When commissioned on Dec. 28, 1920, the USS Relief [below] could boast the same amenities as the most modern hospitals at the time: large corridors and elevators for transporting patients and fully equipped surgical operating rooms, wards, galleys, pantries, wash rooms, laboratories and dispensaries, as well as a sterilizing/disinfecting room, all with tiled flooring.
The Mercy and the Comfort are no different in this regard and are comparable to some of the largest trauma hospitals in the United States. Each ship has 12 fully equipped operating rooms, a bed capacity of 1,000, and digital radiological services, medical laboratories, full-serve pharmacies, blood banks, medical equipment repair shops, prosthetics and physical therapy.
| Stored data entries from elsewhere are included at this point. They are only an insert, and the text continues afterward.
import Summits.QuantumFields.YangMills.Theorems.BalabanLadderNTMarkovMirrorChiralFloor
import HarnessLib

/-!
# Crux `NT` (stmt-QuantumFields-19353) / `UVSeamRec.stub_floorsEngine` (stmt-QuantumFields-20043):
# the boundary response of the chirality defect is a discrete time-derivative (one-point, by parts)

Eighth file of the Markov–mirror series (fleet lead prover of crux `UVSeamRec`, unit `ym-spine-20043-p1`, g6).
The chiral composition (`…MarkovMirrorChiralFloor`, `…ChiralPackage`) consumes, besides RBL and SF, the ONE-POINT
hypothesis (RBLΔ) `|kerE_Q^ζ(Wᴿ) − kerE_Q^ζ(Ṽ) − p'| ≤ √ε/2` on the boundary response of the chirality defect
`Wᴿ − Ṽ = ∑_x v(s·x) ∑_{q electric} (plane_q(x − e₀) − plane_q(x))`.  Here that response is computed: by linearity
of the cube kernel and a summation by parts INSIDE the cube (the lattice support of `v(s·)` sits at depth `≥ 2`),
`kerE_Q^ζ(Wᴿ) − kerE_Q^ζ(Ṽ) = ∑_x [v(s·(x + e₀)) − v(s·x)] · ∑_{q electric} kerE_Q^ζ(plane_q x)`,
so that for `p' := ∑_x [v(s·(x + e₀)) − v(s·x)] · ∑_{q electric} p_q` and ANY per-site one-point law
`|kerE_Q^ζ(plane_q x) − p_q| ≤ h` at the (shifted) support sites:
`|kerE_Q^ζ(Wᴿ) − kerE_Q^ζ(Ṽ) − p'| ≤ N · K · 6h` (`defect_response_le`), `N` the number of support sites, `K` a
bound on the increments `|v(s·(x + e₀)) − v(s·x)|` (`≤ Lip(v)·s`).  With the femto boundary law `FBL6`
(`h = C₁ (s/κ)⁴` at depth `κ/s`) and `N ≍ s⁻⁴`, this is `O(s) → 0`: (RBLΔ) follows from `FBL6` on the cube family,
i.e. from the SAME one-point law whose refined form is RBL — no two-point input anywhere on the line.

* §1 kernel linearity: `kerE_finset_sum_mul`, `kerE_sub'`, `dens_eq_sum_subtype_plane`;
* §2 `defect_response_eq` (summation by parts), `defect_response_le`.
-/

set_option autoImplicit false

noncomputable section

open scoped SchwartzMap
open MeasureTheory Filter Topology
open Literature.MathematicalPhysics.QuantumFieldTheory Literature.MathematicalPhysics.QuantumLattice
open Literature.Probability.LatticeModels
open Summit.QuantumFields.YangMills.Cruxes.OSLegsFromFemtoAndGap.DlrCollarTransfer
open Summit.QuantumFields.YangMills.Cruxes.OSLegsFromFemtoAndGap.DlrCollarTransfer.StubLower (mem_cubeSites_iff)
open Summit.QuantumFields.YangMills.Theorems.OSLegsFromFemtoAndGap.StubLower (integrable_of_continuous_compact)

namespace Summit.QuantumFields.YangMills.Cruxes.NT.MarkovMirror

section Kernel

variable (G : Type) [Group G] [TopologicalSpace G] [IsTopologicalGroup G] [CompactSpace G]
  [MeasurableSpace G] [BorelSpace G] (r : LatticeRep G)

/-- Linearity of the cube kernel over finite weighted sums of continuous observables. [folklore] -/
theorem kerE_finset_sum_mul (β : ℝ) (c : Fin 4 → ℤ) (b : ℕ) (ζ : LGConfig 4 G) {ι : Type*} (S : Finset ι)
    (α : ι → ℝ) (F : ι → LGConfig 4 G → ℝ) (hF : ∀ i ∈ S, Continuous (F i)) :
    kerE G r β c b ζ (fun V => ∑ i ∈ S, α i * F i V) = ∑ i ∈ S, α i * kerE G r β c b ζ (F i) := by
  haveI := r.secondCountableTopology
  haveI := isProbabilityMeasure_ymSpecification r.ρ r.continuous β (cubeEdges c b) ζ
  unfold kerE
  rw [integral_finsetSum S (fun i hi => (integrable_of_continuous_compact (hF i hi)).const_mul (α i))]
  exact Finset.sum_congr rfl fun i _ => integral_const_mul _ _

/-- Linearity of the cube kernel: differences of continuous observables. [folklore] -/
theorem kerE_sub' (β : ℝ) (c : Fin 4 → ℤ) (b : ℕ) (ζ : LGConfig 4 G) {F H : LGConfig 4 G → ℝ}
    (hF : Continuous F) (hH : Continuous H) :
    kerE G r β c b ζ (fun V => F V - H V) = kerE G r β c b ζ F - kerE G r β c b ζ H := by
  haveI := r.secondCountableTopology
  haveI := isProbabilityMeasure_ymSpecification r.ρ r.continuous β (cubeEdges c b) ζ
  unfold kerE
  exact integral_sub (integrable_of_continuous_compact hF) (integrable_of_continuous_compact hH)

omit [MeasurableSpace G] [BorelSpace G] in
/-- The corner density as the sum of the six plane fields, indexed by the subtype `{q : q.1 < q.2}`. [folklore] -/
theorem dens_eq_sum_subtype_plane [MeasurableSpace G] [BorelSpace G] (x : Fin 4 → ℤ) (V : LGConfig 4 G) :
    dens G r x V = ∑ q : {q : Fin 4 × Fin 4 // q.1 < q.2}, plane G r q.1 x V := by
  unfold dens plane
  exact actionDensity_eq_sum_subtype r.ρ (configShift (-x) V)

end Kernel

/-! ## §2 The defect response by summation by parts -/

section Defect

variable (G : Type) [Group G] [TopologicalSpace G] [IsTopologicalGroup G] [CompactSpace G]
  [MeasurableSpace G] [BorelSpace G] (r : LatticeRep G)

/-- **The boundary response of the chirality defect, by parts.**  For a cube `Q = (c, b)`, a spacing `s` and a
test function whose lattice support sits in `Q` at depth `≥ 2`, and every exterior `ζ`:
`kerE_Q^ζ(Wᴿ) − kerE_Q^ζ(Ṽ) = ∑_{x∈Q} [v(s·(x+e₀)) − v(s·x)] · ∑_q [q electric] kerE_Q^ζ(plane_q x)`.
(Kernel linearity; for each electric orientation the shifted sum `∑_x v(s·x) k(x − e₀)` is re-indexed inside the
cube by `x ↦ x − e₀`, legitimate because the support sits at depth `≥ 2`.) [folklore] -/
theorem defect_response_eq (β : ℝ) (c : Fin 4 → ℤ) (b : ℕ) (s : ℝ) (v : 𝓢(EuclideanSpace ℝ (Fin 4), ℝ))
    (hsupp : ∀ x : Fin 4 → ℤ, v (s • siteToE x) ≠ 0 → x ∈ cubeSites c b ∧ 2 ≤ depth c b x)
    (ζ : LGConfig 4 G) :
    kerE G r β c b ζ (fun V => ∑ x ∈ cubeSites c b, v (s • siteToE x) *
        ∑ q : {q : Fin 4 × Fin 4 // q.1 < q.2}, plane G r q.1 (if q.1.1 = 0 then x - Pi.single 0 1 else x) V) -
      kerE G r β c b ζ (fun V => ∑ y ∈ cubeSites c b, v (s • siteToE y) * dens G r y V) =
      ∑ x ∈ cubeSites c b, (v (s • siteToE (x + Pi.single 0 1)) - v (s • siteToE x)) *
        ∑ q : {q : Fin 4 × Fin 4 // q.1 < q.2}, (if q.1.1 = 0 then kerE G r β c b ζ (plane G r q.1 x) else 0) := by
  classical
  -- kernel linearity on both observables
  have hcR : ∀ x ∈ cubeSites c b, Continuous fun V : LGConfig 4 G =>
      ∑ q : {q : Fin 4 × Fin 4 // q.1 < q.2}, plane G r q.1 (if q.1.1 = 0 then x - Pi.single 0 1 else x) V :=
    fun x _ => continuous_finsetSum _ fun q _ => continuous_plane r _ _
  have hcD : ∀ y ∈ cubeSites c b, Continuous (dens G r y) := fun y _ => continuous_dens r y
  rw [kerE_finset_sum_mul G r β c b ζ _ _ _ hcR, kerE_finset_sum_mul G r β c b ζ _ _ _ hcD]
  have hinR : ∀ x : Fin 4 → ℤ, kerE G r β c b ζ (fun V =>
      ∑ q : {q : Fin 4 × Fin 4 // q.1 < q.2}, plane G r q.1 (if q.1.1 = 0 then x - Pi.single 0 1 else x) V) =
      ∑ q : {q : Fin 4 × Fin 4 // q.1 < q.2}, kerE G r β c b ζ (plane G r q.1 (if q.1.1 = 0 then x - Pi.single 0 1 else x)) := by
    intro x
    have h := kerE_finset_sum_mul G r β c b ζ Finset.univ (fun _ => (1 : ℝ))
      (fun q : {q : Fin 4 × Fin 4 // q.1 < q.2} => plane G r q.1 (if q.1.1 = 0 then x - Pi.single 0 1 else x))
      fun q _ => continuous_plane r _ _
    simp only [one_mul] at h
    exact h
  have hinD : ∀ y : Fin 4 → ℤ, kerE G r β c b ζ (dens G r y) =
      ∑ q : {q : Fin 4 × Fin 4 // q.1 < q.2}, kerE G r β c b ζ (plane G r q.1 y) := by
    intro y
    have h := kerE_finset_sum_mul G r β c b ζ Finset.univ (fun _ => (1 : ℝ))
      (fun q : {q : Fin 4 × Fin 4 // q.1 < q.2} => plane G r q.1 y) fun q _ => continuous_plane r _ _
    simp only [one_mul] at h
    rw [← h]
    congr 1
    funext V
    exact dens_eq_sum_subtype_plane G r y V
  simp only [hinR, hinD]
  -- split the orientation sum into its electric part `Φ` (shifted) and magnetic part `Ψ` (unshifted)
  let Φ : (Fin 4 → ℤ) → ℝ := fun x =>
    ∑ q : {q : Fin 4 × Fin 4 // q.1 < q.2}, (if q.1.1 = 0 then kerE G r β c b ζ (plane G r q.1 x) else 0)
  let Ψ : (Fin 4 → ℤ) → ℝ := fun x =>
    ∑ q : {q : Fin 4 × Fin 4 // q.1 < q.2}, (if q.1.1 = 0 then 0 else kerE G r β c b ζ (plane G r q.1 x))
  have eA : ∀ x : Fin 4 → ℤ, ∑ q : {q : Fin 4 × Fin 4 // q.1 < q.2},
      kerE G r β c b ζ (plane G r q.1 (if q.1.1 = 0 then x - Pi.single 0 1 else x)) =
      Φ (x - Pi.single 0 1) + Ψ x := by
    intro x
    simp only [Φ, Ψ, ← Finset.sum_add_distrib]
    refine Finset.sum_congr rfl fun q _ => ?_
    split_ifs <;> simp
  have eB : ∀ x : Fin 4 → ℤ, ∑ q : {q : Fin 4 × Fin 4 // q.1 < q.2}, kerE G r β c b ζ (plane G r q.1 x) =
      Φ x + Ψ x := by
    intro x
    simp only [Φ, Ψ, ← Finset.sum_add_distrib]
    refine Finset.sum_congr rfl fun q _ => ?_
    split_ifs <;> simp
  simp only [eA, eB]
  change _ = ∑ x ∈ cubeSites c b, (v (s • siteToE (x + Pi.single 0 1)) - v (s • siteToE x)) * Φ x
  -- summation by parts: `∑_x v(s·x) Φ(x − e₀) = ∑_x v(s·(x+e₀)) Φ(x)`
  have hparts : ∑ x ∈ cubeSites c b, v (s • siteToE x) * Φ (x - Pi.single 0 1) =
      ∑ x ∈ cubeSites c b, v (s • siteToE (x + Pi.single 0 1)) * Φ x := by
    refine Finset.sum_bij_ne_zero (fun x _ _ => x - Pi.single 0 1) (fun x hx hne => ?_)
      (fun x₁ _ _ x₂ _ _ h => sub_left_injective h) (fun y _ hne => ?_) (fun x _ _ => by rw [sub_add_cancel])
    · -- `x − e₀ ∈ Q` since `v(s·x) ≠ 0` forces depth `≥ 2`
      have hv : v (s • siteToE x) ≠ 0 := fun h => hne (by rw [h, zero_mul])
      have hd := window_of_two_le_depth (hsupp x hv).2
      rw [mem_cubeSites_iff]
      intro j
      have := hd j
      have hx' := (mem_cubeSites_iff _ _ _).1 hx j
      by_cases hj : j = 0
      · subst hj; simp only [Pi.sub_apply, Pi.single_eq_same]; constructor <;> linarith
      · simp only [Pi.sub_apply, Pi.single_eq_of_ne hj, sub_zero]; exact hx'
    · have hv : v (s • siteToE (y + Pi.single 0 1)) ≠ 0 := fun h => hne (by rw [h, zero_mul])
      exact ⟨y + Pi.single 0 1, (hsupp _ hv).1, by rw [add_sub_cancel_right]; exact hne, add_sub_cancel_right _ _⟩
  have e3 : ∀ x ∈ cubeSites c b, v (s • siteToE x) * (Φ (x - Pi.single 0 1) + Ψ x) -
      v (s • siteToE x) * (Φ x + Ψ x) = v (s • siteToE x) * Φ (x - Pi.single 0 1) - v (s • siteToE x) * Φ x := by
    intro x _; ring
  rw [← Finset.sum_sub_distrib, Finset.sum_congr rfl e3, Finset.sum_sub_distrib, hparts, ← Finset.sum_sub_distrib]
  exact Finset.sum_congr rfl fun x _ => by ring

/-- **The defect response is small under a per-site one-point law.**  With the notation of `defect_response_eq`,
reference values `p_q` and `p' := ∑_x [v(s·(x+e₀)) − v(s·x)] ∑_q [q electric] p_q`: if
`|kerE_Q^ζ(plane_q x) − p_q| ≤ h` for every electric `q` at every site `x ∈ Q` where `v(s·x) ≠ 0` or
`v(s·(x+e₀)) ≠ 0`, the increments obey `|v(s·(x+e₀)) − v(s·x)| ≤ K`, and there are at most `N` such sites, then
`|kerE_Q^ζ(Wᴿ) − kerE_Q^ζ(Ṽ) − p'| ≤ N · (K · (6 h))`. [folklore] -/
theorem defect_response_le (β : ℝ) (c : Fin 4 → ℤ) (b : ℕ) (s : ℝ) (v : 𝓢(EuclideanSpace ℝ (Fin 4), ℝ))
    (hsupp : ∀ x : Fin 4 → ℤ, v (s • siteToE x) ≠ 0 → x ∈ cubeSites c b ∧ 2 ≤ depth c b x)
    (ζ : LGConfig 4 G) (pq : {q : Fin 4 × Fin 4 // q.1 < q.2} → ℝ) {h K : ℝ} (hh : 0 ≤ h) (hK : 0 ≤ K)
    (hBL : ∀ q : {q : Fin 4 × Fin 4 // q.1 < q.2}, q.1.1 = 0 → ∀ x ∈ cubeSites c b,
      (v (s • siteToE x) ≠ 0 ∨ v (s • siteToE (x + Pi.single 0 1)) ≠ 0) →
        |kerE G r β c b ζ (plane G r q.1 x) - pq q| ≤ h)
    (hLip : ∀ x : Fin 4 → ℤ, |v (s • siteToE (x + Pi.single 0 1)) - v (s • siteToE x)| ≤ K)
    (N : ℕ) (hN : ((cubeSites c b).filter fun x =>
      v (s • siteToE x) ≠ 0 ∨ v (s • siteToE (x + Pi.single 0 1)) ≠ 0).card ≤ N) :
    |kerE G r β c b ζ (fun V => ∑ x ∈ cubeSites c b, v (s • siteToE x) *
          ∑ q : {q : Fin 4 × Fin 4 // q.1 < q.2}, plane G r q.1 (if q.1.1 = 0 then x - Pi.single 0 1 else x) V) -
        kerE G r β c b ζ (fun V => ∑ y ∈ cubeSites c b, v (s • siteToE y) * dens G r y V) -
        ∑ x ∈ cubeSites c b, (v (s • siteToE (x + Pi.single 0 1)) - v (s • siteToE x)) *
          ∑ q : {q : Fin 4 × Fin 4 // q.1 < q.2}, (if q.1.1 = 0 then pq q else 0)| ≤ N * (K * (6 * h)) := by
  classical
  rw [defect_response_eq G r β c b s v hsupp ζ, ← Finset.sum_sub_distrib]
  set T := (cubeSites c b).filter fun x =>
    v (s • siteToE x) ≠ 0 ∨ v (s • siteToE (x + Pi.single 0 1)) ≠ 0 with hT
  -- the summand, and its vanishing off `T`
  have hterm : ∀ x ∈ cubeSites c b,
      (v (s • siteToE (x + Pi.single 0 1)) - v (s • siteToE x)) *
          ∑ q : {q : Fin 4 × Fin 4 // q.1 < q.2}, (if q.1.1 = 0 then kerE G r β c b ζ (plane G r q.1 x) else 0) -
        (v (s • siteToE (x + Pi.single 0 1)) - v (s • siteToE x)) *
          ∑ q : {q : Fin 4 × Fin 4 // q.1 < q.2}, (if q.1.1 = 0 then pq q else 0) =
      (v (s • siteToE (x + Pi.single 0 1)) - v (s • siteToE x)) *
        ∑ q : {q : Fin 4 × Fin 4 // q.1 < q.2}, (if q.1.1 = 0 then kerE G r β c b ζ (plane G r q.1 x) - pq q else 0) := by
    intro x _
    rw [← mul_sub, ← Finset.sum_sub_distrib]
    congr 1
    refine Finset.sum_congr rfl fun q _ => ?_
    split_ifs <;> ring
  rw [Finset.sum_congr rfl hterm]
  rw [← Finset.sum_filter_add_sum_filter_not (cubeSites c b)
    (fun x => v (s • siteToE x) ≠ 0 ∨ v (s • siteToE (x + Pi.single 0 1)) ≠ 0)]
  have hzero : ∑ x ∈ (cubeSites c b).filter
      (fun x => ¬(v (s • siteToE x) ≠ 0 ∨ v (s • siteToE (x + Pi.single 0 1)) ≠ 0)),
      (v (s • siteToE (x + Pi.single 0 1)) - v (s • siteToE x)) *
        ∑ q : {q : Fin 4 × Fin 4 // q.1 < q.2},
          (if q.1.1 = 0 then kerE G r β c b ζ (plane G r q.1 x) - pq q else 0) = 0 := by
    refine Finset.sum_eq_zero fun x hx => ?_
    obtain ⟨-, hx⟩ := Finset.mem_filter.1 hx
    push Not at hx
    rw [hx.1, hx.2, sub_zero, zero_mul]
  rw [hzero, add_zero, ← hT]
  -- termwise bound on `T`
  have hbound : ∀ x ∈ T, |(v (s • siteToE (x + Pi.single 0 1)) - v (s • siteToE x)) *
      ∑ q : {q : Fin 4 × Fin 4 // q.1 < q.2},
        (if q.1.1 = 0 then kerE G r β c b ζ (plane G r q.1 x) - pq q else 0)| ≤ K * (6 * h) := by
    intro x hx
    obtain ⟨hxc, hxv⟩ := Finset.mem_filter.1 hx
    rw [abs_mul]
    refine mul_le_mul (hLip x) ?_ (abs_nonneg _) hK
    calc |∑ q : {q : Fin 4 × Fin 4 // q.1 < q.2},
          (if q.1.1 = 0 then kerE G r β c b ζ (plane G r q.1 x) - pq q else 0)|
        ≤ ∑ q : {q : Fin 4 × Fin 4 // q.1 < q.2},
          |(if q.1.1 = 0 then kerE G r β c b ζ (plane G r q.1 x) - pq q else 0)| := Finset.abs_sum_le_sum_abs _ _
      _ ≤ ∑ _q : {q : Fin 4 × Fin 4 // q.1 < q.2}, h := by
          refine Finset.sum_le_sum fun q _ => ?_
          split_ifs with hq
          · exact hBL q hq x hxc hxv
          · rw [abs_zero]; exact hh
      _ = 6 * h := by
          rw [Finset.sum_const, Finset.card_univ, nsmul_eq_mul]
          have : Fintype.card {q : Fin 4 × Fin 4 // q.1 < q.2} = 6 := by decide
          rw [this]; push_cast; ring
  calc |∑ x ∈ T, (v (s • siteToE (x + Pi.single 0 1)) - v (s • siteToE x)) *
        ∑ q : {q : Fin 4 × Fin 4 // q.1 < q.2},
          (if q.1.1 = 0 then kerE G r β c b ζ (plane G r q.1 x) - pq q else 0)|
      ≤ ∑ x ∈ T, |(v (s • siteToE (x + Pi.single 0 1)) - v (s • siteToE x)) *
        ∑ q : {q : Fin 4 × Fin 4 // q.1 < q.2},
          (if q.1.1 = 0 then kerE G r β c b ζ (plane G r q.1 x) - pq q else 0)| := Finset.abs_sum_le_sum_abs _ _
    _ ≤ ∑ _x ∈ T, K * (6 * h) := Finset.sum_le_sum hbound
    _ = T.card * (K * (6 * h)) := by rw [Finset.sum_const, nsmul_eq_mul]
    _ ≤ N * (K * (6 * h)) := by
        have : (T.card : ℝ) ≤ N := by exact_mod_cast hN
        exact mul_le_mul_of_nonneg_right this (by positivity)

end Defect

end Summit.QuantumFields.YangMills.Cruxes.NT.MarkovMirror

end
Each emblazoned with nine red crosses and stretching 894 feet in length — the size of three football fields — the Mercy and Comfort remain powerful symbols of medical care and hope during the darkest times.
* During the great influenza pandemic of 1918, the Comfort and the Mercy [predecessors of today’s Comfort and Mercy] were each briefly stationed in New York, where they took care of overflow patients from the 3rd Naval District before returning to the fleet and sailing across the Atlantic Ocean. Along with the USS Solace, these ships ferried thousands of wounded and sick — including some with virulent cases of the flu — back to stateside facilities.
The author is a retired U.S. Air Force officer and a writer.